→ RECORDS SHOWN
/-!
# The truncated single-scale step for DETERMINANT-BOUNDED covariances (twin of `GrassmannEffectiveActionTruncation`)

Topic `MathematicalPhysics/QuantumLattice`; continuation of `GrassmannEffectiveActionBoundDB`.  The refined single-scale step — first
cumulant (the Gaussian convolution `μ_C ⋆ V`) exact, the higher cumulants bounded by `ρ^{-m} e‖V‖_h θ/(1-θ)` (Benfatto–Giuliani–
Mastropietro 2006, (2.13)–(2.14), (2.77)–(2.80)) — re-run VERBATIM under `IsGramBoundedR C κ`:

* `sum_norm_kernel_effAction_add_sum_cumulant_le_of_gramBounded`, **`sum_norm_kernel_effAction_sub_gaussConv_le_of_gramBounded`**,
  `sum_norm_kernel_effAction_sub_secondOrder_le_of_gramBounded`.

Everything is proved; no definition, no named fact.

## Sources

G. Benfatto, A. Giuliani, V. Mastropietro, Ann. Henri Poincaré 7 (2006) 809–898, (2.13)–(2.14), (2.77)–(2.80)
[`BenfattoGiulianiMastropietro2006`]; W. de Siqueira Pedra, M. Salmhofer, Comm. Math. Phys. 282 (2008) 797–818, Thm 2.4
[`PedraSalmhofer2008`]; K. Gawȩdzki, A. Kupiainen, Comm. Math. Phys. 102 (1985) 1–30 [`GawedzkiKupiainen1985GrossNeveu`].
-/

noncomputable section

namespace Literature.MathematicalPhysics.QuantumLattice

open GrassmannAlgebra Finset Literature.Probability.LatticeModels
open scoped InnerProductSpace Nat

universe u

variable {𝕜 : Type*} [RCLike 𝕜] {Γ : Type u} [Fintype Γ] [DecidableEq Γ] {n : ℕ} (C : Matrix Γ Γ 𝕜)
/-! ## 1. The (P) certificate with `D12 ≥ 0` -/

/-- **Four-nomial lemma, `B ≥ 0` variant** of `BlockLaw.card_posRoots_fourNomial_le_one` (same proof).  For reals `A, C`, `B ≥ 0`, `D > 0` with `B·C ≤ A·D` and `g ≥ 1`, the polynomial
`A X^{n₀} − B X^{n₀+g} + C X^{n₀+h} − D X^{n₀+g+h}` has at most one positive root: a positive root satisfies
`x^g = (A + C x^h)/(B + D x^h)`, whose left side is strictly increasing and right side non-increasing in `x`. [folklore] -/
theorem card_posRoots_fourNomial_le_one_of_nonneg (A B C D : ℝ) (hB : 0 ≤ B) (hD : 0 < D)
    (hBC : B * C ≤ A * D) (n₀ g h : ℕ) (hg : 1 ≤ g) :
    ((Polynomial.C A * X ^ n₀ - Polynomial.C B * X ^ (n₀ + g) + Polynomial.C C * X ^ (n₀ + h)
        - Polynomial.C D * X ^ (n₀ + g + h)).roots.toFinset.filter (fun t => 0 < t)).card ≤ 1 := by
  classical
  set Q := Polynomial.C A * X ^ n₀ - Polynomial.C B * X ^ (n₀ + g) + Polynomial.C C * X ^ (n₀ + h)
        - Polynomial.C D * X ^ (n₀ + g + h) with hQ
  -- a positive root satisfies x^g (B + D x^h) = A + C x^h
  have key : ∀ x : ℝ, 0 < x → Q.eval x = 0 → x ^ g * (B + D * x ^ h) = A + C * x ^ h := by
    intro x hx hx0
    have hev : Q.eval x = x ^ n₀ * ((A + C * x ^ h) - x ^ g * (B + D * x ^ h)) := by
      simp only [hQ, eval_sub, eval_add, eval_mul, eval_C, eval_pow, eval_X, pow_add]
      ring
    rw [hev] at hx0
    rcases mul_eq_zero.1 hx0 with h0 | h0
    · exact absurd h0 (pow_ne_zero _ hx.ne')
    · linarith
  -- two positive roots x < y are impossible
  have mono : ∀ x y : ℝ, 0 < x → x < y → Q.eval x = 0 → Q.eval y = 0 → False := by
    intro x y hx hxy hx0 hy0
    have hy : 0 < y := hx.trans hxy
    have ex := key x hx hx0
    have ey := key y hy hy0
    have hxh : x ^ h ≤ y ^ h := pow_le_pow_left₀ hx.le hxy.le h
    have hxg : x ^ g < y ^ g := pow_lt_pow_left₀ hxy hx.le (by omega)
    -- (A + C x^h)(B + D y^h) ≥ (A + C y^h)(B + D x^h)
    have cmp : (A + C * y ^ h) * (B + D * x ^ h) ≤ (A + C * x ^ h) * (B + D * y ^ h) := by
      nlinarith [mul_nonneg (sub_nonneg.2 hBC) (sub_nonneg.2 hxh)]
    rw [← ex, ← ey] at cmp
    -- so y^g · P ≤ x^g · P with P = (B + D x^h)(B + D y^h) > 0
    have hPx : 0 < B + D * x ^ h := by positivity
    have hPy : 0 < B + D * y ^ h := by positivity
    have : y ^ g * ((B + D * y ^ h) * (B + D * x ^ h)) ≤ x ^ g * ((B + D * x ^ h) * (B + D * y ^ h)) := by
      nlinarith [cmp]
    have hP : 0 < (B + D * x ^ h) * (B + D * y ^ h) := mul_pos hPx hPy
    nlinarith [mul_lt_mul_of_pos_right hxg hP]
  by_cases hQ0 : Q = 0
  · rw [hQ0]; simp
  refine Finset.card_le_one.2 fun x hx y hy => ?_
  rw [Finset.mem_filter, Multiset.mem_toFinset, mem_roots hQ0] at hx hy
  rcases lt_trichotomy x y with hlt | heq | hgt
  · exact (mono x y hx.2 hlt hx.1 hy.1).elim
  · exact heq
  · exact (mono y x hy.2 hgt hy.1 hx.1).elim



/-- **The eleven-nomial under `d₁ + d₂ < 2e` and the direction-only condition (P) has at most eight positive roots** (kept set
`{d₀+d₁, d₁+d₂, d₀+d₃, d₂+d₃}` — all PAIR terms — killed `2e, e+d₀, e+d₁, e+d₂, e+d₃, d₀+d₂, d₁+d₃`; weights positive, `D12 ≥ 0`, `D23 > 0`;
(P): `D12·D03·Π(d₁+d₂)·Π(d₀+d₃) ≤ D01·D23·Π(d₀+d₁)·Π(d₂+d₃)` — no pairing with `J` enters).  VARIANT of the kernel's
`BlockLaw.elevenNomial_condP_le_eight` with `D12 ≥ 0` instead of `D12 > 0` (letters `1, 2` may be parallel; the killed four-nomial then has `B = 0`);
the proof is the kernel's, verbatim, on top of `card_posRoots_fourNomial_le_one_of_nonneg`. -/
theorem elevenNomial_condP_le_eight_of_nonneg (e d₀ d₁ d₂ d₃ : ℕ) (h01 : d₀ < d₁) (h1e : d₁ < e) (he2 : e < d₂) (h23 : d₂ < d₃)
    (hB2 : d₁ + d₂ < 2 * e)
    (dJ m₀ m₁ m₂ m₃ w₀ w₁ w₂ w₃ D01 D02 D03 D12 D13 D23 : ℝ) (hw₀ : 0 < w₀) (hw₁ : 0 < w₁) (hw₂ : 0 < w₂) (hw₃ : 0 < w₃)
    (hD12 : 0 ≤ D12) (hD23 : 0 < D23)
    (hS : D12 * D03
        * (((d₁ : ℝ) + d₂ - e - d₀) * ((d₂ : ℝ) - e) * ((d₁ : ℝ) - d₀) * ((2 : ℝ) * e - d₁ - d₂) * ((e : ℝ) - d₁) * ((e : ℝ) + d₃ - d₁ - d₂) * ((d₃ : ℝ) - d₂))
        * (((d₃ : ℝ) - e) * ((d₀ : ℝ) + d₃ - e - d₁) * ((d₃ : ℝ) - d₂) * ((d₀ : ℝ) + d₃ - 2 * e) * ((e : ℝ) + d₂ - d₀ - d₃) * ((d₁ : ℝ) - d₀) * ((e : ℝ) - d₀))
        ≤ D01 * D23
        * (((2 : ℝ) * e - d₀ - d₁) * ((e : ℝ) - d₁) * ((e : ℝ) - d₀) * ((e : ℝ) + d₂ - d₀ - d₁) * ((e : ℝ) + d₃ - d₀ - d₁) * ((d₂ : ℝ) - d₁) * ((d₃ : ℝ) - d₀))
        * (((d₂ : ℝ) + d₃ - 2 * e) * ((d₂ : ℝ) + d₃ - e - d₀) * ((d₂ : ℝ) + d₃ - e - d₁) * ((d₃ : ℝ) - e) * ((d₂ : ℝ) - e) * ((d₃ : ℝ) - d₀) * ((d₂ : ℝ) - d₁))) :
    ((∑ i : Fin 11, Polynomial.C ((![dJ, w₀ * m₀, w₁ * m₁, w₂ * m₂, w₃ * m₃, w₀ * w₁ * D01, w₀ * w₂ * D02, w₀ * w₃ * D03, w₁ * w₂ * D12, w₁ * w₃ * D13, w₂ * w₃ * D23] : Fin 11 → ℝ) i) * X ^ ((![2 * e, e + d₀, e + d₁, e + d₂, e + d₃, d₀ + d₁, d₀ + d₂, d₀ + d₃, d₁ + d₂, d₁ + d₃, d₂ + d₃] : Fin 11 → ℕ) i)).roots.toFinset.filter (fun t => 0 < t)).card ≤ 8 := by
  classical
  have h01' : (d₀ : ℝ) < d₁ := by exact_mod_cast h01
  have h1e' : (d₁ : ℝ) < e := by exact_mod_cast h1e
  have he2' : (e : ℝ) < d₂ := by exact_mod_cast he2
  have h23' : (d₂ : ℝ) < d₃ := by exact_mod_cast h23
  have hB2' : (d₁ : ℝ) + d₂ < 2 * e := by exact_mod_cast hB2
  -- the four distance products (positive atoms)
  obtain ⟨PA, hPA⟩ : ∃ x : ℝ, x = ((2 : ℝ) * e - d₀ - d₁) * ((e : ℝ) - d₁) * ((e : ℝ) - d₀) * ((e : ℝ) + d₂ - d₀ - d₁) * ((e : ℝ) + d₃ - d₀ - d₁) * ((d₂ : ℝ) - d₁) * ((d₃ : ℝ) - d₀) := ⟨_, rfl⟩
  obtain ⟨PB, hPB⟩ : ∃ x : ℝ, x = ((d₁ : ℝ) + d₂ - e - d₀) * ((d₂ : ℝ) - e) * ((d₁ : ℝ) - d₀) * ((2 : ℝ) * e - d₁ - d₂) * ((e : ℝ) - d₁) * ((e : ℝ) + d₃ - d₁ - d₂) * ((d₃ : ℝ) - d₂) := ⟨_, rfl⟩
  obtain ⟨PC, hPC⟩ : ∃ x : ℝ, x = ((d₃ : ℝ) - e) * ((d₀ : ℝ) + d₃ - e - d₁) * ((d₃ : ℝ) - d₂) * ((d₀ : ℝ) + d₃ - 2 * e) * ((e : ℝ) + d₂ - d₀ - d₃) * ((d₁ : ℝ) - d₀) * ((e : ℝ) - d₀) := ⟨_, rfl⟩
  obtain ⟨PD, hPD⟩ : ∃ x : ℝ, x = ((d₂ : ℝ) + d₃ - 2 * e) * ((d₂ : ℝ) + d₃ - e - d₀) * ((d₂ : ℝ) + d₃ - e - d₁) * ((d₃ : ℝ) - e) * ((d₂ : ℝ) - e) * ((d₃ : ℝ) - d₀) * ((d₂ : ℝ) - d₁) := ⟨_, rfl⟩
  have hS' : D12 * D03 * PB * PC ≤ D01 * D23 * PA * PD := by rw [hPA, hPB, hPC, hPD]; exact hS
  clear hS
  have hPBp : 0 < PB := by
    rw [hPB]
    have f1 : 0 < (d₁ : ℝ) + d₂ - e - d₀ := by linarith
    have f2 : 0 < (d₂ : ℝ) - e := by linarith
    have f3 : 0 < (d₁ : ℝ) - d₀ := by linarith
    have f4 : 0 < (2 : ℝ) * e - d₁ - d₂ := by linarith
    have f5 : 0 < (e : ℝ) - d₁ := by linarith
    have f6 : 0 < (e : ℝ) + d₃ - d₁ - d₂ := by linarith
    have f7 : 0 < (d₃ : ℝ) - d₂ := by linarith
    exact mul_pos (mul_pos (mul_pos (mul_pos (mul_pos (mul_pos f1 f2) f3) f4) f5) f6) f7
  have hPDp : 0 < PD := by
    rw [hPD]
    have f1 : 0 < (d₂ : ℝ) + d₃ - 2 * e := by linarith
    have f2 : 0 < (d₂ : ℝ) + d₃ - e - d₀ := by linarith
    have f3 : 0 < (d₂ : ℝ) + d₃ - e - d₁ := by linarith
    have f4 : 0 < (d₃ : ℝ) - e := by linarith
    have f5 : 0 < (d₂ : ℝ) - e := by linarith
    have f6 : 0 < (d₃ : ℝ) - d₀ := by linarith
    have f7 : 0 < (d₂ : ℝ) - d₁ := by linarith
    exact mul_pos (mul_pos (mul_pos (mul_pos (mul_pos (mul_pos f1 f2) f3) f4) f5) f6) f7
  -- the four surviving coefficients
  obtain ⟨A, hA⟩ : ∃ x : ℝ, x = w₀ * w₁ * D01 * PA := ⟨_, rfl⟩
  obtain ⟨B, hB⟩ : ∃ x : ℝ, x = w₁ * w₂ * D12 * PB := ⟨_, rfl⟩
  obtain ⟨C, hC⟩ : ∃ x : ℝ, x = w₀ * w₃ * D03 * PC := ⟨_, rfl⟩
  obtain ⟨D, hD⟩ : ∃ x : ℝ, x = w₂ * w₃ * D23 * PD := ⟨_, rfl⟩
  have hBp : 0 ≤ B := by rw [hB]; exact mul_nonneg (mul_nonneg (mul_pos hw₁ hw₂).le hD12) hPBp.le
  have hDp : 0 < D := by rw [hD]; exact mul_pos (mul_pos (mul_pos hw₂ hw₃) hD23) hPDp
  have hBC : B * C ≤ A * D := by
    have e1 : B * C = (w₀ * w₁ * w₂ * w₃) * (D12 * D03 * PB * PC) := by rw [hB, hC]; ring
    have e2 : A * D = (w₀ * w₁ * w₂ * w₃) * (D01 * D23 * PA * PD) := by rw [hA, hD]; ring
    rw [e1, e2]
    exact mul_le_mul_of_nonneg_left hS' (mul_pos (mul_pos (mul_pos hw₀ hw₁) hw₂) hw₃).le
  -- seven kills
  have hkills := card_posRoots_le_kills (Finset.univ : Finset (Fin 11)) (![2 * e, e + d₀, e + d₁, e + d₂, e + d₃, d₀ + d₁, d₀ + d₂, d₀ + d₃, d₁ + d₂, d₁ + d₃, d₂ + d₃] : Fin 11 → ℕ) [2 * e, e + d₀, e + d₁, e + d₂, e + d₃, d₀ + d₂, d₁ + d₃] (![dJ, w₀ * m₀, w₁ * m₁, w₂ * m₂, w₃ * m₃, w₀ * w₁ * D01, w₀ * w₂ * D02, w₀ * w₃ * D03, w₁ * w₂ * D12, w₁ * w₃ * D13, w₂ * w₃ * D23] : Fin 11 → ℝ)
  -- the killed eleven-nomial is MINUS the four-nomial `A X^{d₀+d₁} − B X^{e+d₁} + C X^{d₀+d₃} − D X^{e+d₃}`
  have hfour : (∑ i ∈ (Finset.univ : Finset (Fin 11)), Polynomial.C ((![dJ, w₀ * m₀, w₁ * m₁, w₂ * m₂, w₃ * m₃, w₀ * w₁ * D01, w₀ * w₂ * D02, w₀ * w₃ * D03, w₁ * w₂ * D12, w₁ * w₃ * D13, w₂ * w₃ * D23] : Fin 11 → ℝ) i
          * (([2 * e, e + d₀, e + d₁, e + d₂, e + d₃, d₀ + d₂, d₁ + d₃]).map (fun ρ : ℕ => ((((![2 * e, e + d₀, e + d₁, e + d₂, e + d₃, d₀ + d₁, d₀ + d₂, d₀ + d₃, d₁ + d₂, d₁ + d₃, d₂ + d₃] : Fin 11 → ℕ) i : ℕ) : ℝ) - (ρ : ℝ)))).prod) * X ^ ((![2 * e, e + d₀, e + d₁, e + d₂, e + d₃, d₀ + d₁, d₀ + d₂, d₀ + d₃, d₁ + d₂, d₁ + d₃, d₂ + d₃] : Fin 11 → ℕ) i))
      = -(Polynomial.C A * X ^ (d₀ + d₁) - Polynomial.C B * X ^ (d₀ + d₁ + (d₂ - d₀))
          + Polynomial.C C * X ^ (d₀ + d₁ + (d₃ - d₁)) - Polynomial.C D * X ^ (d₀ + d₁ + (d₂ - d₀) + (d₃ - d₁))) := by
    have e3 : d₀ + d₁ + (d₂ - d₀) + (d₃ - d₁) = d₂ + d₃ := by omega
    have e1 : d₀ + d₁ + (d₂ - d₀) = d₁ + d₂ := by omega
    have e2 : d₀ + d₁ + (d₃ - d₁) = d₀ + d₃ := by omega
    rw [e3, e1, e2]
    have hcoef : ∀ i : Fin 11, (![dJ, w₀ * m₀, w₁ * m₁, w₂ * m₂, w₃ * m₃, w₀ * w₁ * D01, w₀ * w₂ * D02, w₀ * w₃ * D03, w₁ * w₂ * D12, w₁ * w₃ * D13, w₂ * w₃ * D23] : Fin 11 → ℝ) i * (([2 * e, e + d₀, e + d₁, e + d₂, e + d₃, d₀ + d₂, d₁ + d₃]).map (fun ρ : ℕ => ((((![2 * e, e + d₀, e + d₁, e + d₂, e + d₃, d₀ + d₁, d₀ + d₂, d₀ + d₃, d₁ + d₂, d₁ + d₃, d₂ + d₃] : Fin 11 → ℕ) i : ℕ) : ℝ) - (ρ : ℝ)))).prod
        = (![0, 0, 0, 0, 0, -A, 0, -C, B, 0, D] : Fin 11 → ℝ) i := by
      intro i
      fin_cases i <;>
        simp only [Fin.zero_eta, Fin.mk_one, Fin.isValue, Matrix.cons_val_zero, Matrix.cons_val_one,
          List.map_cons, List.map_nil, List.prod_cons, List.prod_nil, hA, hB, hC, hD, hPA, hPB, hPC, hPD] <;>
        push_cast <;> ring
    rw [Finset.sum_congr rfl (fun i _ => by rw [hcoef i])]
    simp only [Fin.sum_univ_succ, Fin.sum_univ_zero, Matrix.cons_val_zero, Matrix.cons_val_succ, map_zero, zero_mul,
      zero_add, add_zero, Polynomial.C_neg]
    ring
  rw [hfour, Polynomial.roots_neg] at hkills
  have hone := card_posRoots_fourNomial_le_one_of_nonneg A B C D hBp hDp hBC (d₀ + d₁) (d₂ - d₀) (d₃ - d₁) (by omega)
  simp only [List.length_cons, List.length_nil] at hkills
  omega


end Summit.ValiantsHypothesis.ValiantsHypothesis.Theorems.LacunarySymmetroidMatrixDescartes.Pivot.TwoDirections.BlockLaw

namespace Summit.ValiantsHypothesis.ValiantsHypothesis.Theorems.LacunarySymmetroidMatrixDescartes.Pivot.RankOneCover

/-! ## 2. Directions: one of (P), (P′) -/

/-- The Plücker relation for four points on a line. [folklore] -/
theorem pluecker_line (t₀ t₁ t₂ t₃ : ℝ) :
    (t₁ - t₀) * (t₃ - t₂) + (t₃ - t₀) * (t₂ - t₁) = (t₂ - t₀) * (t₃ - t₁) := by ring

/-- **(P) ∨ (P′) on every direction configuration** when `16 N_P ≤ D_P` and `4 N_P′ ≤ D_P′` (`ρ_P ≤ 1/16`, `ρ_P′ ≤ 1/4`). [folklore] -/
theorem cover_P_or_Pprime (t₀ t₁ t₂ t₃ NP DP NP' DP' : ℝ) (hDP : 0 ≤ DP) (hDP' : 0 ≤ DP')
    (hP : 16 * NP ≤ DP) (hP' : 4 * NP' ≤ DP') :
    NP * ((t₂ - t₁) ^ 2 * (t₃ - t₀) ^ 2) ≤ DP * ((t₁ - t₀) ^ 2 * (t₃ - t₂) ^ 2) ∨
      NP' * ((t₂ - t₁) ^ 2 * (t₃ - t₀) ^ 2) ≤ DP' * ((t₂ - t₀) ^ 2 * (t₃ - t₁) ^ 2) := by
  by_contra h
  push Not at h
  obtain ⟨h1, h2⟩ := h
  obtain ⟨X, hX⟩ : ∃ x : ℝ, x = (t₃ - t₀) * (t₂ - t₁) := ⟨_, rfl⟩
  obtain ⟨Y, hY⟩ : ∃ x : ℝ, x = (t₁ - t₀) * (t₃ - t₂) := ⟨_, rfl⟩
  obtain ⟨Z, hZ⟩ : ∃ x : ℝ, x = (t₂ - t₀) * (t₃ - t₁) := ⟨_, rfl⟩
  have hXZ : X = Z - Y := by rw [hX, hY, hZ]; ring
  have eX : (t₂ - t₁) ^ 2 * (t₃ - t₀) ^ 2 = X ^ 2 := by rw [hX]; ring
  have eY : (t₁ - t₀) ^ 2 * (t₃ - t₂) ^ 2 = Y ^ 2 := by rw [hY]; ring
  have eZ : (t₂ - t₀) ^ 2 * (t₃ - t₁) ^ 2 = Z ^ 2 := by rw [hZ]; ring
  rw [eX, eY] at h1
  rw [eX, eZ] at h2
  have hY2 : (4 * Y) ^ 2 < X ^ 2 := by
    nlinarith [mul_le_mul_of_nonneg_left (sq_nonneg Y) hDP, mul_le_mul_of_nonneg_right hP (sq_nonneg X)]
  have hZ2 : (2 * Z) ^ 2 < X ^ 2 := by
    nlinarith [mul_le_mul_of_nonneg_left (sq_nonneg Z) hDP', mul_le_mul_of_nonneg_right hP' (sq_nonneg X)]
  have hYa : |4 * Y| < |X| := sq_lt_sq.mp hY2
  have hZa : |2 * Z| < |X| := sq_lt_sq.mp hZ2
  rw [abs_mul] at hYa hZa
  have hXle : |X| ≤ |Z| + |Y| := by rw [hXZ]; exact abs_sub _ _
  have h4 : |(4 : ℝ)| = 4 := abs_of_pos (by norm_num)
  have h2' : |(2 : ℝ)| = 2 := abs_of_pos (by norm_num)
  rw [h4] at hYa
  rw [h2'] at hZa
  linarith [abs_nonneg X, abs_nonneg Y, abs_nonneg Z]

→ EXERCISE PROMPT
Taking the lines above, repeat exactly those from the line that contains "have ex := key x hx hx0" through the line that contains "by_cases hQ0 : Q = 0", and both of those lines as well. Include nothing else.

→ EXPECTED ANSWER
    have ex := key x hx hx0
    have ey := key y hy hy0
    have hxh : x ^ h ≤ y ^ h := pow_le_pow_left₀ hx.le hxy.le h
    have hxg : x ^ g < y ^ g := pow_lt_pow_left₀ hxy hx.le (by omega)
    -- (A + C x^h)(B + D y^h) ≥ (A + C y^h)(B + D x^h)
    have cmp : (A + C * y ^ h) * (B + D * x ^ h) ≤ (A + C * x ^ h) * (B + D * y ^ h) := by
      nlinarith [mul_nonneg (sub_nonneg.2 hBC) (sub_nonneg.2 hxh)]
    rw [← ex, ← ey] at cmp
    -- so y^g · P ≤ x^g · P with P = (B + D x^h)(B + D y^h) > 0
    have hPx : 0 < B + D * x ^ h := by positivity
    have hPy : 0 < B + D * y ^ h := by positivity
    have : y ^ g * ((B + D * y ^ h) * (B + D * x ^ h)) ≤ x ^ g * ((B + D * x ^ h) * (B + D * y ^ h)) := by
      nlinarith [cmp]
    have hP : 0 < (B + D * x ^ h) * (B + D * y ^ h) := mul_pos hPx hPy
    nlinarith [mul_lt_mul_of_pos_right hxg hP]
  by_cases hQ0 : Q = 0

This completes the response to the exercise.